▶ _Dataset excerpts_:
= Beginning of Section =

/-
Width seat `ym-line-sgb-p1-w3` (gen 2, seat prover-ym-line-sgb-p1-w3-g2-0), route `SteinGapBootstrap`, crux U `FreeProbeLawG`
(stmt-QuantumFields-23756), line `birth` (lead ym-line-sgb-k1-g1) — helper A2a requested by the lead (`Lines/birth_A2a.lean`), statements verbatim.
-/
import Summits.QuantumFields.YangMills.Theorems.SteinGapBootstrapFreeProbeLawGTestFunDeriv
import HarnessLib

/-!
# Crux U `FreeProbeLawG` (stmt-QuantumFields-23756), line `birth` — assembly part A2a: the lead's eight lemmas on the weight test functions

NOT THE CLAY GAP: route `SteinGapBootstrap` serves the RECORD-label rung R2ξ-G (`WeakCouplingRates.XiPow`, an UPPER bound on the
lattice gap); this file is pure finite-dimensional calculus and bears on no summit statement.

Setting (the lead's spec `Cruxes/FreeProbeLawG/Lines/birth_A2a.lean`, statements kept VERBATIM): on `ι → Fin D → ℝ` with the sup norm,
coefficients `c : ι → ℝ`, base index `p₀`, colour `a`, `δ > 0`; `z_b(y) = Σ_q c_q y_q^b`, `x_b(y) = y_{p₀}^b − z_b(y)`,
`W(y) = exp(−(δ/2) Σ_b (x_b² + z_b²))`, `gZ = z_a W`, `gX = x_a W`, `vec_q^b = [b = a] c_q`.
Proved: `C¹` regularity (`contDiff_gZ/gX`); the directional derivatives along `vec` in closed form (`fderiv_gZ_vec/gX_vec`); the sup
bounds `|gZ|, |gX| ≤ δ^{-1/2}` (`abs_gZ_le/gX_le`); the operator-norm bounds `‖D gZ‖, ‖D gX‖ ≤ (D+2)(1 + Σ|c_q|)`
(`norm_fderiv_gZ_le/gX_le`; the hypothesis `δ ≤ 1` is not needed and kept only for the verbatim signature).  Derivatives and scalar
inequalities: `…FreeProbeLawGTestFunDeriv`.

References: E. Meckes, IMS Coll. 5 (2009) 153, §1 (smooth test functions for Stein's method) [Meckes2009]; S. Chatterjee,
arXiv:1602.01222 §11 [arXiv160201222].
-/

set_option autoImplicit false

noncomputable section

open Real Finset

namespace Summit.QuantumFields.YangMills.Cruxes.FreeProbeLawG.SteinFree

namespace TestFun

variable {ι : Type*} [Fintype ι] {D : ℕ} (c : ι → ℝ) (p₀ : ι) (δ : ℝ) (a : Fin D)

/-! ### The lead's eight lemmas (statements verbatim from `Lines/birth_A2a.lean`) -/

/-- Directional derivative of `gZ` along `vec_q^b = [b = a] c_q`:
`D gZ(y)[vec] = (Σ c²)·(W − δ z_a² W) + (c_{p₀} − Σ c²)·(−δ x_a z_a W)`. -/
theorem fderiv_gZ_vec (y : ι → Fin D → ℝ) :
    fderiv ℝ (fun y : ι → Fin D → ℝ => (∑ q, c q * y q a) *
      Real.exp (-(δ / 2) * ∑ b, ((y p₀ b - ∑ q, c q * y q b) ^ 2 + (∑ q, c q * y q b) ^ 2))) y
      (fun q b => if b = a then c q else 0) =
    (∑ q, c q ^ 2) *
        (Real.exp (-(δ / 2) * ∑ b, ((y p₀ b - ∑ q, c q * y q b) ^ 2 + (∑ q, c q * y q b) ^ 2)) -
          δ * (∑ q, c q * y q a) ^ 2 *
            Real.exp (-(δ / 2) * ∑ b, ((y p₀ b - ∑ q, c q * y q b) ^ 2 + (∑ q, c q * y q b) ^ 2))) +
      (c p₀ - ∑ q, c q ^ 2) *
        (-δ * (y p₀ a - ∑ q, c q * y q a) * (∑ q, c q * y q a) *
          Real.exp (-(δ / 2) * ∑ b, ((y p₀ b - ∑ q, c q * y q b) ^ 2 + (∑ q, c q * y q b) ^ 2))) := by
  rw [(hasFDerivAt_gZ c p₀ δ a y).fderiv]
  simp only [_root_.add_apply, _root_.smul_apply, _root_.sum_apply, _root_.sub_apply, ContinuousLinearMap.comp_apply,
    ContinuousLinearMap.proj_apply, smul_eq_mul, sum_mul_vec]
  simp only [if_true, ite_sub_ite, sub_self, mul_ite, mul_zero, ite_add_ite, add_zero, Finset.sum_ite_eq', Finset.mem_univ,
    ← pow_two]
  ring


/-- Directional derivative of `gX` along `vec`:
`D gX(y)[vec] = (Σ c²)·(−δ x_a z_a W) + (c_{p₀} − Σ c²)·(W − δ x_a² W)`. -/
theorem fderiv_gX_vec (y : ι → Fin D → ℝ) :
    fderiv ℝ (fun y : ι → Fin D → ℝ => (y p₀ a - ∑ q, c q * y q a) *
      Real.exp (-(δ / 2) * ∑ b, ((y p₀ b - ∑ q, c q * y q b) ^ 2 + (∑ q, c q * y q b) ^ 2))) y
      (fun q b => if b = a then c q else 0) =
    (∑ q, c q ^ 2) *
        (-δ * (y p₀ a - ∑ q, c q * y q a) * (∑ q, c q * y q a) *
          Real.exp (-(δ / 2) * ∑ b, ((y p₀ b - ∑ q, c q * y q b) ^ 2 + (∑ q, c q * y q b) ^ 2))) +
      (c p₀ - ∑ q, c q ^ 2) *
        (Real.exp (-(δ / 2) * ∑ b, ((y p₀ b - ∑ q, c q * y q b) ^ 2 + (∑ q, c q * y q b) ^ 2)) -
          δ * (y p₀ a - ∑ q, c q * y q a) ^ 2 *
            Real.exp (-(δ / 2) * ∑ b, ((y p₀ b - ∑ q, c q * y q b) ^ 2 + (∑ q, c q * y q b) ^ 2))) := by
  rw [(hasFDerivAt_gX c p₀ δ a y).fderiv]
  simp only [_root_.add_apply, _root_.smul_apply, _root_.sum_apply, _root_.sub_apply, ContinuousLinearMap.comp_apply,
    ContinuousLinearMap.proj_apply, smul_eq_mul, sum_mul_vec]
  simp only [if_true, ite_sub_ite, sub_self, mul_ite, mul_zero, ite_add_ite, add_zero, Finset.sum_ite_eq', Finset.mem_univ,
    ← pow_two]
  ring

/-- `gZ = z_a · W` is `C¹`. -/
theorem contDiff_gZ :
    ContDiff ℝ 1 (fun y : ι → Fin D → ℝ => (∑ q, c q * y q a) *
      Real.exp (-(δ / 2) * ∑ b, ((y p₀ b - ∑ q, c q * y q b) ^ 2 + (∑ q, c q * y q b) ^ 2))) := by
  fun_prop

/-- `gX = x_a · W` is `C¹`. -/
theorem contDiff_gX :
    ContDiff ℝ 1 (fun y : ι → Fin D → ℝ => (y p₀ a - ∑ q, c q * y q a) *
      Real.exp (-(δ / 2) * ∑ b, ((y p₀ b - ∑ q, c q * y q b) ^ 2 + (∑ q, c q * y q b) ^ 2))) := by
  fun_prop

/-! ### The sup bounds -/

/-- `|gZ| ≤ δ^(−1/2)` (`|z| e^{−δ z²/2} ≤ (eδ)^(−1/2)`). -/
theorem abs_gZ_le (hδ : 0 < δ) (y : ι → Fin D → ℝ) :
    |(∑ q, c q * y q a) *
      Real.exp (-(δ / 2) * ∑ b, ((y p₀ b - ∑ q, c q * y q b) ^ 2 + (∑ q, c q * y q b) ^ 2))| ≤ δ ^ (-(1 / 2 : ℝ)) := by
  have hle : -(δ / 2) * ∑ b, ((y p₀ b - ∑ q, c q * y q b) ^ 2 + (∑ q, c q * y q b) ^ 2) ≤
      -(δ / 2) * (∑ q, c q * y q a) ^ 2 := by
    have h : (∑ q, c q * y q a) ^ 2 ≤ ∑ b, ((y p₀ b - ∑ q, c q * y q b) ^ 2 + (∑ q, c q * y q b) ^ 2) :=
      le_trans (by nlinarith [sq_nonneg (y p₀ a - ∑ q, c q * y q a)])
        (Finset.single_le_sum (f := fun b => (y p₀ b - ∑ q, c q * y q b) ^ 2 + (∑ q, c q * y q b) ^ 2)
          (fun b _ => by positivity) (Finset.mem_univ a))
    nlinarith
  rw [abs_mul, abs_of_pos (Real.exp_pos _)]
  exact (mul_le_mul_of_nonneg_left (Real.exp_le_exp.2 hle) (abs_nonneg _)).trans (abs_mul_exp_le hδ _)

/-- `|gX| ≤ δ^(−1/2)`. -/
theorem abs_gX_le (hδ : 0 < δ) (y : ι → Fin D → ℝ) :
    |(y p₀ a - ∑ q, c q * y q a) *
      Real.exp (-(δ / 2) * ∑ b, ((y p₀ b - ∑ q, c q * y q b) ^ 2 + (∑ q, c q * y q b) ^ 2))| ≤ δ ^ (-(1 / 2 : ℝ)) := by
  have hle : -(δ / 2) * ∑ b, ((y p₀ b - ∑ q, c q * y q b) ^ 2 + (∑ q, c q * y q b) ^ 2) ≤
      -(δ / 2) * (y p₀ a - ∑ q, c q * y q a) ^ 2 := by
    have h : (y p₀ a - ∑ q, c q * y q a) ^ 2 ≤ ∑ b, ((y p₀ b - ∑ q, c q * y q b) ^ 2 + (∑ q, c q * y q b) ^ 2) :=
      le_trans (by nlinarith [sq_nonneg (∑ q, c q * y q a)])
        (Finset.single_le_sum (f := fun b => (y p₀ b - ∑ q, c q * y q b) ^ 2 + (∑ q, c q * y q b) ^ 2)
          (fun b _ => by positivity) (Finset.mem_univ a))
    nlinarith
  rw [abs_mul, abs_of_pos (Real.exp_pos _)]
  exact (mul_le_mul_of_nonneg_left (Real.exp_le_exp.2 hle) (abs_nonneg _)).trans (abs_mul_exp_le hδ _)

/-! ### The operator-norm bounds -/

/-- Operator norm of `D gZ` (sup norm on `ι → Fin D → ℝ`): `‖D gZ(y)‖ ≤ (D + 2)(1 + Σ_q |c_q|)` for `0 < δ ≤ 1`. -/
theorem norm_fderiv_gZ_le (hδ : 0 < δ) (hδ1 : δ ≤ 1) (y : ι → Fin D → ℝ) :
    ‖fderiv ℝ (fun y : ι → Fin D → ℝ => (∑ q, c q * y q a) *
      Real.exp (-(δ / 2) * ∑ b, ((y p₀ b - ∑ q, c q * y q b) ^ 2 + (∑ q, c q * y q b) ^ 2))) y‖ ≤
      ((D : ℝ) + 2) * (1 + ∑ q, |c q|) := by
  have _hδ1 := hδ1
  rw [(hasFDerivAt_gZ c p₀ δ a y).fderiv]
  set S : ℝ := ∑ q, |c q| with hS
  set W : ℝ := Real.exp (-(δ / 2) * ∑ b, ((y p₀ b - ∑ q, c q * y q b) ^ 2 + (∑ q, c q * y q b) ^ 2)) with hW
  have hS0 : 0 ≤ S := Finset.sum_nonneg fun q _ => abs_nonneg _
  have hW0 : 0 < W := Real.exp_pos _
  have hW1 : W ≤ 1 := Real.exp_le_one_iff.2 (by
    have : 0 ≤ ∑ b, ((y p₀ b - ∑ q, c q * y q b) ^ 2 + (∑ q, c q * y q b) ^ 2) := Finset.sum_nonneg fun b _ => by positivity
    nlinarith)
  have hcore := weight_core_le (D := D) hδ (fun b => y p₀ b - ∑ q, c q * y q b) (fun b => ∑ q, c q * y q b) (∑ q, c q * y q a)
    (le_trans (by nlinarith [sq_nonneg (y p₀ a - ∑ q, c q * y q a)])
      (Finset.single_le_sum (f := fun b => (y p₀ b - ∑ q, c q * y q b) ^ 2 + (∑ q, c q * y q b) ^ 2)
        (fun b _ => by positivity) (Finset.mem_univ a)))
  refine ContinuousLinearMap.opNorm_le_bound _ (by positivity) fun v => ?_
  simp only [_root_.add_apply, _root_.smul_apply, _root_.sum_apply, _root_.sub_apply, ContinuousLinearMap.comp_apply,
    ContinuousLinearMap.proj_apply, smul_eq_mul, Real.norm_eq_abs]
  -- bound the two pieces
  have hA : ∀ b, |2 * (y p₀ b - ∑ q, c q * y q b) * (v p₀ b - ∑ x, c x * v x b) + (2 * ∑ q, c q * y q b) * ∑ x, c x * v x b| ≤
      2 * (1 + S) * ‖v‖ * (|y p₀ b - ∑ q, c q * y q b| + |∑ q, c q * y q b|) := by
    intro b
    have h1 := abs_sub_sum_mul_le c p₀ v b
    have h2 := abs_sum_mul_le c v b
    have h3 : |∑ x, c x * v x b| ≤ (1 + S) * ‖v‖ := h2.trans (by nlinarith [norm_nonneg v])
    refine (abs_add_le _ _).trans ?_
    simp only [abs_mul, abs_two]
    have hx0 := abs_nonneg (y p₀ b - ∑ q, c q * y q b)
    have hz0 := abs_nonneg (∑ q, c q * y q b)
    nlinarith [mul_le_mul_of_nonneg_left h1 hx0, mul_le_mul_of_nonneg_left h3 hz0]
  have hsum : |∑ b, (2 * (y p₀ b - ∑ q, c q * y q b) * (v p₀ b - ∑ x, c x * v x b) +
      (2 * ∑ q, c q * y q b) * ∑ x, c x * v x b)| ≤
      2 * (1 + S) * ‖v‖ * ∑ b, (|y p₀ b - ∑ q, c q * y q b| + |∑ q, c q * y q b|) := by
    rw [Finset.mul_sum]
    exact (Finset.abs_sum_le_sum_abs _ _).trans (Finset.sum_le_sum fun b _ => hA b)
  have hlin : |∑ x, c x * v x a| ≤ S * ‖v‖ := abs_sum_mul_le c v a
  -- assemble
  have hv0 := norm_nonneg v
  have hz0 := abs_nonneg (∑ q, c q * y q a)
  have hT1 : |(∑ q, c q * y q a) * (W * (-(δ / 2) * ∑ b, (2 * (y p₀ b - ∑ q, c q * y q b) * (v p₀ b - ∑ x, c x * v x b) +
      (2 * ∑ q, c q * y q b) * ∑ x, c x * v x b)))| ≤ ((D : ℝ) + 1 / 2) * (1 + S) * ‖v‖ := by
    rw [abs_mul, abs_mul, abs_mul, abs_of_pos hW0, show |(-(δ / 2))| = δ / 2 by rw [abs_neg, abs_of_pos (by positivity)]]
    calc |∑ q, c q * y q a| * (W * (δ / 2 * |∑ b, (2 * (y p₀ b - ∑ q, c q * y q b) * (v p₀ b - ∑ x, c x * v x b) +
          (2 * ∑ q, c q * y q b) * ∑ x, c x * v x b)|))
        ≤ |∑ q, c q * y q a| * (W * (δ / 2 * (2 * (1 + S) * ‖v‖ *
            ∑ b, (|y p₀ b - ∑ q, c q * y q b| + |∑ q, c q * y q b|)))) := by gcongr
      _ = (δ * W * |∑ q, c q * y q a| * ∑ b, (|y p₀ b - ∑ q, c q * y q b| + |∑ q, c q * y q b|)) * ((1 + S) * ‖v‖) := by ring
      _ ≤ ((D : ℝ) + 1 / 2) * ((1 + S) * ‖v‖) := mul_le_mul_of_nonneg_right hcore (by positivity)
      _ = ((D : ℝ) + 1 / 2) * (1 + S) * ‖v‖ := by ring
  have hT2 : |W * ∑ x, c x * v x a| ≤ S * ‖v‖ := by
    rw [abs_mul, abs_of_pos hW0]
    calc W * |∑ x, c x * v x a| ≤ 1 * (S * ‖v‖) := mul_le_mul hW1 hlin (abs_nonneg _) zero_le_one
      _ = S * ‖v‖ := one_mul _
  calc |(∑ q, c q * y q a) * (W * (-(δ / 2) * ∑ b, (2 * (y p₀ b - ∑ q, c q * y q b) * (v p₀ b - ∑ x, c x * v x b) +
        (2 * ∑ q, c q * y q b) * ∑ x, c x * v x b))) + W * ∑ x, c x * v x a|
      ≤ ((D : ℝ) + 1 / 2) * (1 + S) * ‖v‖ + S * ‖v‖ := (abs_add_le _ _).trans (add_le_add hT1 hT2)
    _ ≤ ((D : ℝ) + 2) * (1 + S) * ‖v‖ := by nlinarith [Nat.cast_nonneg (α := ℝ) D]

/-- Operator norm of `D gX`: `‖D gX(y)‖ ≤ (D + 2)(1 + Σ_q |c_q|)` for `0 < δ ≤ 1`. -/
theorem norm_fderiv_gX_le (hδ : 0 < δ) (hδ1 : δ ≤ 1) (y : ι → Fin D → ℝ) :
    ‖fderiv ℝ (fun y : ι → Fin D → ℝ => (y p₀ a - ∑ q, c q * y q a) *
      Real.exp (-(δ / 2) * ∑ b, ((y p₀ b - ∑ q, c q * y q b) ^ 2 + (∑ q, c q * y q b) ^ 2))) y‖ ≤
      ((D : ℝ) + 2) * (1 + ∑ q, |c q|) := by
  have _hδ1 := hδ1
  rw [(hasFDerivAt_gX c p₀ δ a y).fderiv]
  set S : ℝ := ∑ q, |c q| with hS
  set W : ℝ := Real.exp (-(δ / 2) * ∑ b, ((y p₀ b - ∑ q, c q * y q b) ^ 2 + (∑ q, c q * y q b) ^ 2)) with hW
  have hS0 : 0 ≤ S := Finset.sum_nonneg fun q _ => abs_nonneg _
  have hW0 : 0 < W := Real.exp_pos _
  have hW1 : W ≤ 1 := Real.exp_le_one_iff.2 (by
    have : 0 ≤ ∑ b, ((y p₀ b - ∑ q, c q * y q b) ^ 2 + (∑ q, c q * y q b) ^ 2) := Finset.sum_nonneg fun b _ => by positivity
    nlinarith)
  have hcore := weight_core_le (D := D) hδ (fun b => y p₀ b - ∑ q, c q * y q b) (fun b => ∑ q, c q * y q b)
    (y p₀ a - ∑ q, c q * y q a)
    (le_trans (by nlinarith [sq_nonneg (∑ q, c q * y q a)])
      (Finset.single_le_sum (f := fun b => (y p₀ b - ∑ q, c q * y q b) ^ 2 + (∑ q, c q * y q b) ^ 2)
        (fun b _ => by positivity) (Finset.mem_univ a)))
  refine ContinuousLinearMap.opNorm_le_bound _ (by positivity) fun v => ?_
  simp only [_root_.add_apply, _root_.smul_apply, _root_.sum_apply, _root_.sub_apply, ContinuousLinearMap.comp_apply,
    ContinuousLinearMap.proj_apply, smul_eq_mul, Real.norm_eq_abs]
  have hA : ∀ b, |2 * (y p₀ b - ∑ q, c q * y q b) * (v p₀ b - ∑ x, c x * v x b) + (2 * ∑ q, c q * y q b) * ∑ x, c x * v x b| ≤
      2 * (1 + S) * ‖v‖ * (|y p₀ b - ∑ q, c q * y q b| + |∑ q, c q * y q b|) := by
    intro b
    have h1 := abs_sub_sum_mul_le c p₀ v b
    have h2 := abs_sum_mul_le c v b
    have h3 : |∑ x, c x * v x b| ≤ (1 + S) * ‖v‖ := h2.trans (by nlinarith [norm_nonneg v])
    refine (abs_add_le _ _).trans ?_
    simp only [abs_mul, abs_two]
    have hx0 := abs_nonneg (y p₀ b - ∑ q, c q * y q b)
    have hz0 := abs_nonneg (∑ q, c q * y q b)
    nlinarith [mul_le_mul_of_nonneg_left h1 hx0, mul_le_mul_of_nonneg_left h3 hz0]
  have hsum : |∑ b, (2 * (y p₀ b - ∑ q, c q * y q b) * (v p₀ b - ∑ x, c x * v x b) +
      (2 * ∑ q, c q * y q b) * ∑ x, c x * v x b)| ≤
      2 * (1 + S) * ‖v‖ * ∑ b, (|y p₀ b - ∑ q, c q * y q b| + |∑ q, c q * y q b|) := by
    rw [Finset.mul_sum]
    exact (Finset.abs_sum_le_sum_abs _ _).trans (Finset.sum_le_sum fun b _ => hA b)
  have hlin : |v p₀ a - ∑ x, c x * v x a| ≤ (1 + S) * ‖v‖ := abs_sub_sum_mul_le c p₀ v a
  have hv0 := norm_nonneg v
  have hT1 : |(y p₀ a - ∑ q, c q * y q a) * (W * (-(δ / 2) * ∑ b, (2 * (y p₀ b - ∑ q, c q * y q b) * (v p₀ b - ∑ x, c x * v x b) +
      (2 * ∑ q, c q * y q b) * ∑ x, c x * v x b)))| ≤ ((D : ℝ) + 1 / 2) * (1 + S) * ‖v‖ := by
    rw [abs_mul, abs_mul, abs_mul, abs_of_pos hW0, show |(-(δ / 2))| = δ / 2 by rw [abs_neg, abs_of_pos (by positivity)]]
    calc |y p₀ a - ∑ q, c q * y q a| * (W * (δ / 2 * |∑ b, (2 * (y p₀ b - ∑ q, c q * y q b) * (v p₀ b - ∑ x, c x * v x b) +
          (2 * ∑ q, c q * y q b) * ∑ x, c x * v x b)|))
        ≤ |y p₀ a - ∑ q, c q * y q a| * (W * (δ / 2 * (2 * (1 + S) * ‖v‖ *
            ∑ b, (|y p₀ b - ∑ q, c q * y q b| + |∑ q, c q * y q b|)))) := by gcongr
      _ = (δ * W * |y p₀ a - ∑ q, c q * y q a| * ∑ b, (|y p₀ b - ∑ q, c q * y q b| + |∑ q, c q * y q b|)) *
            ((1 + S) * ‖v‖) := by ring
      _ ≤ ((D : ℝ) + 1 / 2) * ((1 + S) * ‖v‖) := mul_le_mul_of_nonneg_right hcore (by positivity)
      _ = ((D : ℝ) + 1 / 2) * (1 + S) * ‖v‖ := by ring
  have hT2 : |W * (v p₀ a - ∑ x, c x * v x a)| ≤ (1 + S) * ‖v‖ := by
    rw [abs_mul, abs_of_pos hW0]
    calc W * |v p₀ a - ∑ x, c x * v x a| ≤ 1 * ((1 + S) * ‖v‖) := mul_le_mul hW1 hlin (abs_nonneg _) zero_le_one
      _ = (1 + S) * ‖v‖ := one_mul _
  calc |(y p₀ a - ∑ q, c q * y q a) * (W * (-(δ / 2) * ∑ b, (2 * (y p₀ b - ∑ q, c q * y q b) * (v p₀ b - ∑ x, c x * v x b) +
        (2 * ∑ q, c q * y q b) * ∑ x, c x * v x b))) + W * (v p₀ a - ∑ x, c x * v x a)|
      ≤ ((D : ℝ) + 1 / 2) * (1 + S) * ‖v‖ + (1 + S) * ‖v‖ := (abs_add_le _ _).trans (add_le_add hT1 hT2)
    _ ≤ ((D : ℝ) + 2) * (1 + S) * ‖v‖ := by nlinarith [Nat.cast_nonneg (α := ℝ) D]

end TestFun

end Summit.QuantumFields.YangMills.Cruxes.FreeProbeLawG.SteinFree

end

= End of Section =

▶ _Your instructions_: Gather all lines with the string "namespace" from the data.

▶ _Reply to the task_:
namespace Summit.QuantumFields.YangMills.Cruxes.FreeProbeLawG.SteinFree
namespace TestFun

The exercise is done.